ESI土肥社長が語る

ドイツ再エネ最前線

このように、太陽光発電が住宅用の自家消費用途で導入量が再び伸び始めているのが、ドイツ市場の特徴ですが、一方でドイツを始め欧州では太陽光発電所の建設費が驚くほど下がっています。今年7月下旬、ポルトガルの入札で世界最安値の売電単価をさらに更新したというニュースがありました。価格は1MWhあたり14.8ユーロですから、日本円にしてkWhあたり1.74円です。ポルトガルは土地の造成費や日照時間など日本と異なるので、安易に比較はできませんが、日本の諸条件を加味すれば恐らく4.5円程度で売電するイメージではないでしょうか。

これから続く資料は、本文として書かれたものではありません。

include hw hunr hμω in
/-- **`μ_w(ι_w β) = 1` for `β ∈ 𝒪_vˣ`** under the guard at a non-split `v` unramified in `L`: `μ_w(ι_w β) = μ(⟨β⟩_v ⊗ 1) = ω(⟨β⟩_v) = (β, θ)_v = +1` — units are
norms at an unramified place (O'Meara 63:16, ★ `hilbertSymbol_eq_one_of_valued_eq_one_of_isUnramifiedIn`). [cite: Omeara1963, §63C Example 63:16]
[cite: Rogawski1990, §4.9 p. 55] -/
theorem localComponent_map_toPlace_eq_one_of_valued_eq_one (β : (v.adicCompletion ↥(maximalRealSubfield L))ˣ)
    (hβ : Valued.v (β : v.adicCompletion ↥(maximalRealSubfield L)) = 1) :
    μ.localComponent w.1 (Units.map (toPlace v w : v.adicCompletion ↥(maximalRealSubfield L) →* w.1.adicCompletion L) β) = 1 := by
  haveI : Algebra.IsQuadraticExtension ↥(maximalRealSubfield L) L := IsCMField.isQuadraticExtension L
  obtain ⟨α, hα0, hcα, hsq⟩ := cmQuadraticGenerator_spec L
  apply Units.val_eq_one.1
  rw [HeckeCharacter.localComponent_apply, ← ideleBaseChange_localUnits_of_smul_eq L v w hw β, hμω, quadraticHeckeCharCM_def,
    quadraticHeckeChar_localUnits (not_isSquare_cmQuadraticGenerator L) v β,
    hilbertSymbol_eq_one_of_valued_eq_one_of_isUnramifiedIn ↥(maximalRealSubfield L) v hsq (algebraMap_ne_of_complexConj_eq_neg hcα hα0) hunr hβ,
    Int.cast_one]

include hw hunr hμω in
/-- **`μ_w(u) = 1` FOR EVERY `σ_w`-FIXED UNIT `u` OF `L_w`** (guard, `v` non-split and unramified in `L`): a `σ_w`-fixed element is `ι_w β` (★
`exists_toPlace_eq_of_galAdicCompletionMap_eq`), `|β|_v = 1` (★ `valued_eq_one_of_valued_toPlace_eq_one`), and `μ_w(ι_w β) = (β, θ)_v = 1`.  Print: «`μ|_{F^×} = ω_{E∕F}`»,
`ω` trivial on `𝒪_F^×` at an unramified place. [cite: Rogawski1990, §4.9 p. 55] [cite: Omeara1963, §63C Example 63:16] -/
theorem localComponent_eq_one_of_galAdicCompletionMap_eq (u : (w.1.adicCompletion L)ˣ)
    (hσu : galAdicCompletionMap (L := L) (IsCMField.complexConj L) hw (u : w.1.adicCompletion L) = u) (hu : Valued.v (u : w.1.adicCompletion L) = 1) :
    μ.localComponent w.1 u = 1 := by
  haveI : Algebra.IsQuadraticExtension ↥(maximalRealSubfield L) L := IsCMField.isQuadraticExtension L
  obtain ⟨p, hp⟩ := exists_toPlace_eq_of_galAdicCompletionMap_eq (IsCMField.complexConj L) w (IsCMField.complexConj_ne_one L) hw (u : w.1.adicCompletion L) hσu
  have hp1 : Valued.v p = 1 := valued_eq_one_of_valued_toPlace_eq_one L v w (by rw [hp]; exact hu)
  have hp0 : p ≠ 0 := fun h0 => by rw [h0, map_zero] at hp1; exact zero_ne_one hp1
  have hu' : u = Units.map (toPlace v w : v.adicCompletion ↥(maximalRealSubfield L) →* w.1.adicCompletion L) (Units.mk0 p hp0) :=
    Units.ext (by rw [Units.coe_map, MonoidHom.coe_coe, Units.val_mk0, hp])
  rw [hu']
  exact localComponent_map_toPlace_eq_one_of_valued_eq_one L v w hw hunr μ hμω (Units.mk0 p hp0) hp1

この安価な再生可能エネルギー電力は、流通の常識も変えようとしています。ドイツでは、再エネ電力を電力卸売市場へ販売するFIP(フィードインプレミアム制度)の仕組みが整っていますが、電力卸売市場では再エネ電力がゼロユーロの評価額になる現象が起きているのです。つまり時間帯によって再エネの供給量が需要量を超えているというわけです。

ドイツではFITが2000年にスタートしていますから、間もなく〝卒FIT〟の格安電力が市場に出てきます。数年後にはそれこそゼロ円の電力が大量に流通し始めると、これは大きな波紋を広げるでしょう。

そこでドイツではここ最近、新しい試みが生まれています。ゼロ円の再エネ電力を使って水素を生成し、水素としてエネルギーをためようという取り組みです。まだ実証試験段階のようですが、この水素燃料化の技術が実用化されると、非常に面白いですね。

水素ですから、燃料電池を介して電力や熱に変換できますし、燃料電池自動車が普及すれば、それこそ車の燃料としても利用できます。ドイツの再エネ市場は次のフェーズに入ったと言えるのではないでしょうか。